Print the lines that run from the line with "have h := norm_Ad_hol_sub_hol_le_of_fluxGrad" to the line with "exact reg335Zd_of_smallField_plaqGrad hreg.unitary", keeping both end lines, exactly as they appear in the entries below, and nothing else.

=== Information provided ===

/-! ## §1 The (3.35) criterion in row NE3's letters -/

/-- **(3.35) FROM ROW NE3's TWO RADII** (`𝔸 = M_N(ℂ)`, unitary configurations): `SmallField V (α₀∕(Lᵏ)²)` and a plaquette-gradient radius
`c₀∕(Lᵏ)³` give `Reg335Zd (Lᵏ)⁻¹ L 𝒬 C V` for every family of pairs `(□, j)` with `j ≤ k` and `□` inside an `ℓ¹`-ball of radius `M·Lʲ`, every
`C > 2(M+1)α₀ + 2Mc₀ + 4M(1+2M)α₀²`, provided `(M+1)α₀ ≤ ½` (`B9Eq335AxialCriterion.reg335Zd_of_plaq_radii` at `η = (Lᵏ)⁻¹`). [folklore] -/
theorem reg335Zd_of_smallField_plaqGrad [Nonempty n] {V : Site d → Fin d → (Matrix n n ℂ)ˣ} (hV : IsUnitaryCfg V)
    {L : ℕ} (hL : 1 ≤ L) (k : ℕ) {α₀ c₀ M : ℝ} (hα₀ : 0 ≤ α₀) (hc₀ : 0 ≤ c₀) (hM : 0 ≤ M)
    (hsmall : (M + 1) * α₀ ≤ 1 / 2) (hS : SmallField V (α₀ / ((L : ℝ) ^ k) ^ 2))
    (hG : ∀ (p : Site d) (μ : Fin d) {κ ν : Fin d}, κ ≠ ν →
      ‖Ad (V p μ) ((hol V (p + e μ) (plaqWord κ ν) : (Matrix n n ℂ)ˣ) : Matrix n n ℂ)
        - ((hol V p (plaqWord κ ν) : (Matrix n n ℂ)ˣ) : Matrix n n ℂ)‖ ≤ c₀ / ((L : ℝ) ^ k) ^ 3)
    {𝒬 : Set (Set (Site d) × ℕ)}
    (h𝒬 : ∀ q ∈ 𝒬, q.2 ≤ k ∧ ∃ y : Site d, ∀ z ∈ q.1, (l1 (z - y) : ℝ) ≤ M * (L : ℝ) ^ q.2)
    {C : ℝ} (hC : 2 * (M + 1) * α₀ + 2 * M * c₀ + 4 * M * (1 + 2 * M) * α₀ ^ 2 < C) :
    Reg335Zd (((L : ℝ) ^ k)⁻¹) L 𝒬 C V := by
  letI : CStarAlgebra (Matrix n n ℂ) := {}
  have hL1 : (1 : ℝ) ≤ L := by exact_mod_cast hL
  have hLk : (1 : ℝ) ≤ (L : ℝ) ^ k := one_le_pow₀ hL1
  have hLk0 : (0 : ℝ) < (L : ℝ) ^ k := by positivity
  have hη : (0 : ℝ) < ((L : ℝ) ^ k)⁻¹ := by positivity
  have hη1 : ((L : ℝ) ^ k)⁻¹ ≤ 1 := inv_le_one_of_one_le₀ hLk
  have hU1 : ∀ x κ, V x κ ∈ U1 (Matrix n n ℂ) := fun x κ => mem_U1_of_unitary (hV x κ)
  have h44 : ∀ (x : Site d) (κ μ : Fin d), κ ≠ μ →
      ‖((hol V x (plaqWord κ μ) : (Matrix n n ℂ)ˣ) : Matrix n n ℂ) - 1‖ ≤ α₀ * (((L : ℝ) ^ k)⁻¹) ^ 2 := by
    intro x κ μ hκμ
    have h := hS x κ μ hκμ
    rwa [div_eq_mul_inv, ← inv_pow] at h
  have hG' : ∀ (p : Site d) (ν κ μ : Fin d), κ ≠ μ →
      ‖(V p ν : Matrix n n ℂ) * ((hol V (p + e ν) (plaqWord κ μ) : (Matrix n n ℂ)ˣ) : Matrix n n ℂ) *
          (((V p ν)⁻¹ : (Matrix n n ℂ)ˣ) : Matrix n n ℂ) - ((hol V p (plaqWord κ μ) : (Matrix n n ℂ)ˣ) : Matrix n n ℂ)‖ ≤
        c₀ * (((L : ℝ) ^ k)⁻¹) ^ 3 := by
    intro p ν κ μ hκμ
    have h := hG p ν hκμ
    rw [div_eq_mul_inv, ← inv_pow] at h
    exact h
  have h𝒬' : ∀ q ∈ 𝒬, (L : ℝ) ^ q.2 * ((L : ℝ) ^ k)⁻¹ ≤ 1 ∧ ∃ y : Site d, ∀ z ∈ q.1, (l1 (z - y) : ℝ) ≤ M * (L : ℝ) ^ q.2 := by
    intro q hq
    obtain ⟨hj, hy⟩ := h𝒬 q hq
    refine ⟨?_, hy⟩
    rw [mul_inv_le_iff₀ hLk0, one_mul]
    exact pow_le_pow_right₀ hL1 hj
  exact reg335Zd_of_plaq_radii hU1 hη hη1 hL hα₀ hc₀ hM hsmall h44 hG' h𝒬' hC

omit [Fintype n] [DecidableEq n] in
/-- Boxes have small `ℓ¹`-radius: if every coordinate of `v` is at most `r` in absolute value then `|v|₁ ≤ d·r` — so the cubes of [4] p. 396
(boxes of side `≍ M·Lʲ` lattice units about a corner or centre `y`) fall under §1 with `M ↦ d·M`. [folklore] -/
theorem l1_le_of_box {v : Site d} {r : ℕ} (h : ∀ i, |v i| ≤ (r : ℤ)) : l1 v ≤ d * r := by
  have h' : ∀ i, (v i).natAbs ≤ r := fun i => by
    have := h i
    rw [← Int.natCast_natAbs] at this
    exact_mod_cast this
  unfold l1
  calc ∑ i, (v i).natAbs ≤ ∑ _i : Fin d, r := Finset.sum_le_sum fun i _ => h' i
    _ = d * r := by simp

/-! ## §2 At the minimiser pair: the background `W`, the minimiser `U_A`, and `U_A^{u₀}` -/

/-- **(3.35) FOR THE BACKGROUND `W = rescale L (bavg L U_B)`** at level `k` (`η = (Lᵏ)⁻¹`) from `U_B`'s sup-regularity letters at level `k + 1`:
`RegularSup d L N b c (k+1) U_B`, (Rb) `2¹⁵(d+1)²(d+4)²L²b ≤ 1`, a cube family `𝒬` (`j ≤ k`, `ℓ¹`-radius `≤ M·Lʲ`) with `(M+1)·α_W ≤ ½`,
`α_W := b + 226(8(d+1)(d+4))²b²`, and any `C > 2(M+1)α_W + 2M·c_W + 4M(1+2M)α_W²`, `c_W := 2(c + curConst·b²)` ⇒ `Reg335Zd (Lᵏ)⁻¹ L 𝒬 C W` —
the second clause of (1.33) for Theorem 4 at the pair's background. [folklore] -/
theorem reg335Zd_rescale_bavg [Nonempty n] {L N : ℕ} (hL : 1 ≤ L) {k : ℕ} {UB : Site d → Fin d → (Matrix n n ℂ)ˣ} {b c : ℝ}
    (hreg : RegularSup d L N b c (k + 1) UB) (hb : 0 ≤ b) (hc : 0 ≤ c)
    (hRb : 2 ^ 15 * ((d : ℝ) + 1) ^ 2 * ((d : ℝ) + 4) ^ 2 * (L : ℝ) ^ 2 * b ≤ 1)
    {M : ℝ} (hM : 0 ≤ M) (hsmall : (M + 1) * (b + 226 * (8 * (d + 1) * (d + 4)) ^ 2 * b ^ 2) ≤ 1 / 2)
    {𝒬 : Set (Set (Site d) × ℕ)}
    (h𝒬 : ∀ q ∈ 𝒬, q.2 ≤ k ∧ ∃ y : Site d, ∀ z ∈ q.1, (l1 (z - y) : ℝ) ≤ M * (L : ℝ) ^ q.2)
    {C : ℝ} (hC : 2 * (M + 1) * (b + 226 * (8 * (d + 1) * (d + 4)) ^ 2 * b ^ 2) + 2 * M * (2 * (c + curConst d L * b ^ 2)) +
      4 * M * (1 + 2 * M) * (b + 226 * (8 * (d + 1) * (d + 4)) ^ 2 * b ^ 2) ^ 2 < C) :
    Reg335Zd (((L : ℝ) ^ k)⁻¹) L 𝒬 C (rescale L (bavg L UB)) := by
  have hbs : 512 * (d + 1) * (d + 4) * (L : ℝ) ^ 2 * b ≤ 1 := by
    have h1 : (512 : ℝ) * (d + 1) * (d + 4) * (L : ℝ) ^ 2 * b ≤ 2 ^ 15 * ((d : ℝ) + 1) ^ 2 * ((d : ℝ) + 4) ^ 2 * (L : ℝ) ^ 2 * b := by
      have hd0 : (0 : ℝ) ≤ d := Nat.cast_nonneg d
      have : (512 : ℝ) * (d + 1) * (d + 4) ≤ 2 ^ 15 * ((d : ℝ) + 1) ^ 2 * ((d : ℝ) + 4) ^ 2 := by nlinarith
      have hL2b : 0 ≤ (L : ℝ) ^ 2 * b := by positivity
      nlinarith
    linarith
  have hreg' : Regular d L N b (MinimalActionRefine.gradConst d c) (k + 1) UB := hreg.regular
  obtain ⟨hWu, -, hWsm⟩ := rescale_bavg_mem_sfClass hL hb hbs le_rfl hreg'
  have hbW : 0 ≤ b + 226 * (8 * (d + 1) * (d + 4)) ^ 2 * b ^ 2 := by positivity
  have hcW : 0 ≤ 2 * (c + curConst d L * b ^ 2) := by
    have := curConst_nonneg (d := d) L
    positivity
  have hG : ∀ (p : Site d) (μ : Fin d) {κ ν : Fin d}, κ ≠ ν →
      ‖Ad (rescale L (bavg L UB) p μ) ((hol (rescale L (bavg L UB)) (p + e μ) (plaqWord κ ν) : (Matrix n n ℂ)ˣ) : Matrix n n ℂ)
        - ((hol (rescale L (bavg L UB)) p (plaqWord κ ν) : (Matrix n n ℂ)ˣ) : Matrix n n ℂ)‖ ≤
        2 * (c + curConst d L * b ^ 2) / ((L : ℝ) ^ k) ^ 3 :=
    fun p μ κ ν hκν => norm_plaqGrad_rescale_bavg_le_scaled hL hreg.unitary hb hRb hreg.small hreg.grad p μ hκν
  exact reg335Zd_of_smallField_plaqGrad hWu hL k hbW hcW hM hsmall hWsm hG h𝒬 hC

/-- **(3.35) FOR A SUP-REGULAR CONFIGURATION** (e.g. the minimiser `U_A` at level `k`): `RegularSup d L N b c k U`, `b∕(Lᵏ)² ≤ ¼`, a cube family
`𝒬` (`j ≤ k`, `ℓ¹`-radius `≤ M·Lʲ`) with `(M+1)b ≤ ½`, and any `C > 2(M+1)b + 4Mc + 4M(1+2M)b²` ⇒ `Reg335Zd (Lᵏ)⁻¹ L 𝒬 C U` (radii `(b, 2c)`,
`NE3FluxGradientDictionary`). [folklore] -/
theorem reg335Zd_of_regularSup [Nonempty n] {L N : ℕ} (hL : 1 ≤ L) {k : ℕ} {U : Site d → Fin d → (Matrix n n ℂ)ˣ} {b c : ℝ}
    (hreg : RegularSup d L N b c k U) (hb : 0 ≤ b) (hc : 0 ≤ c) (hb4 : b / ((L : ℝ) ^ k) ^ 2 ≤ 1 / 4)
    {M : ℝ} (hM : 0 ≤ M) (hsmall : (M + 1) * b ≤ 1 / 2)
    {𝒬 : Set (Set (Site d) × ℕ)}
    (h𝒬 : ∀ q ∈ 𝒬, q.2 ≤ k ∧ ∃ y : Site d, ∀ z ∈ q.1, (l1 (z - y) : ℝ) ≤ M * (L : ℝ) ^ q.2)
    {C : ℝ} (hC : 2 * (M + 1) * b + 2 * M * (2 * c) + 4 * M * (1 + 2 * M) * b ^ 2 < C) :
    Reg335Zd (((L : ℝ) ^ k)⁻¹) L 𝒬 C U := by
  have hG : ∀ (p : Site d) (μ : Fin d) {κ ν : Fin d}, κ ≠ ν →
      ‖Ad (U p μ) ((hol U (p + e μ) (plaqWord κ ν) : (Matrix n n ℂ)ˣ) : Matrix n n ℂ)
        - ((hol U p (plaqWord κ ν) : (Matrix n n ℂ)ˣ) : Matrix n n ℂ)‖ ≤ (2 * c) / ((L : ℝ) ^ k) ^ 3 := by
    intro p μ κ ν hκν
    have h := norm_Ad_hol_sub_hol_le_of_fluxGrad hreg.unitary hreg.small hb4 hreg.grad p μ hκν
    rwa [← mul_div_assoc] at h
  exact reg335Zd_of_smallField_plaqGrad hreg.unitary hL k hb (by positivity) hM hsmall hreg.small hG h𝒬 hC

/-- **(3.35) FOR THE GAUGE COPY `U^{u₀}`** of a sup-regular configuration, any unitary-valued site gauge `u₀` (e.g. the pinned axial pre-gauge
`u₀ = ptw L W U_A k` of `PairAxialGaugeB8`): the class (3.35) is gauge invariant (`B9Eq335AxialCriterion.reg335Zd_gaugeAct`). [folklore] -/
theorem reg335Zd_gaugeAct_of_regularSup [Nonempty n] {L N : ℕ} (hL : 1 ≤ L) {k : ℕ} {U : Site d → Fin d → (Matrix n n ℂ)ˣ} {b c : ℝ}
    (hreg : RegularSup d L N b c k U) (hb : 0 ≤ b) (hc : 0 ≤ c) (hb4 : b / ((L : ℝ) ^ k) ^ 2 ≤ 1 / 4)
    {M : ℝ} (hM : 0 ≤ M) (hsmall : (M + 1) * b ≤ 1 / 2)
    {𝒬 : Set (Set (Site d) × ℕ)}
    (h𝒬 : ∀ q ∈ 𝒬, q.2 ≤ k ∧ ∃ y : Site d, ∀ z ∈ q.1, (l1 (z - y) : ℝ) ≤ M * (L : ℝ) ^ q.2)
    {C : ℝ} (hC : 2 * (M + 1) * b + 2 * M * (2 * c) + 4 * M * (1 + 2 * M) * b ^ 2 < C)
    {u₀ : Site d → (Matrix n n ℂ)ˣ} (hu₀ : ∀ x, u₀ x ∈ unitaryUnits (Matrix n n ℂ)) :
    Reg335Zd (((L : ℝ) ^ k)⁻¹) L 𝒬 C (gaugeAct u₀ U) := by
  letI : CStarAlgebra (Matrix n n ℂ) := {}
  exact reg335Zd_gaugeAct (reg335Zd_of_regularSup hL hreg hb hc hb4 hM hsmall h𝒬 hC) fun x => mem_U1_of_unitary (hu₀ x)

===

• **Finished exercise**:
    have h := norm_Ad_hol_sub_hol_le_of_fluxGrad hreg.unitary hreg.small hb4 hreg.grad p μ hκν
    rwa [← mul_div_assoc] at h
  exact reg335Zd_of_smallField_plaqGrad hreg.unitary hL k hb (by positivity) hM hsmall hreg.small hG h𝒬 hC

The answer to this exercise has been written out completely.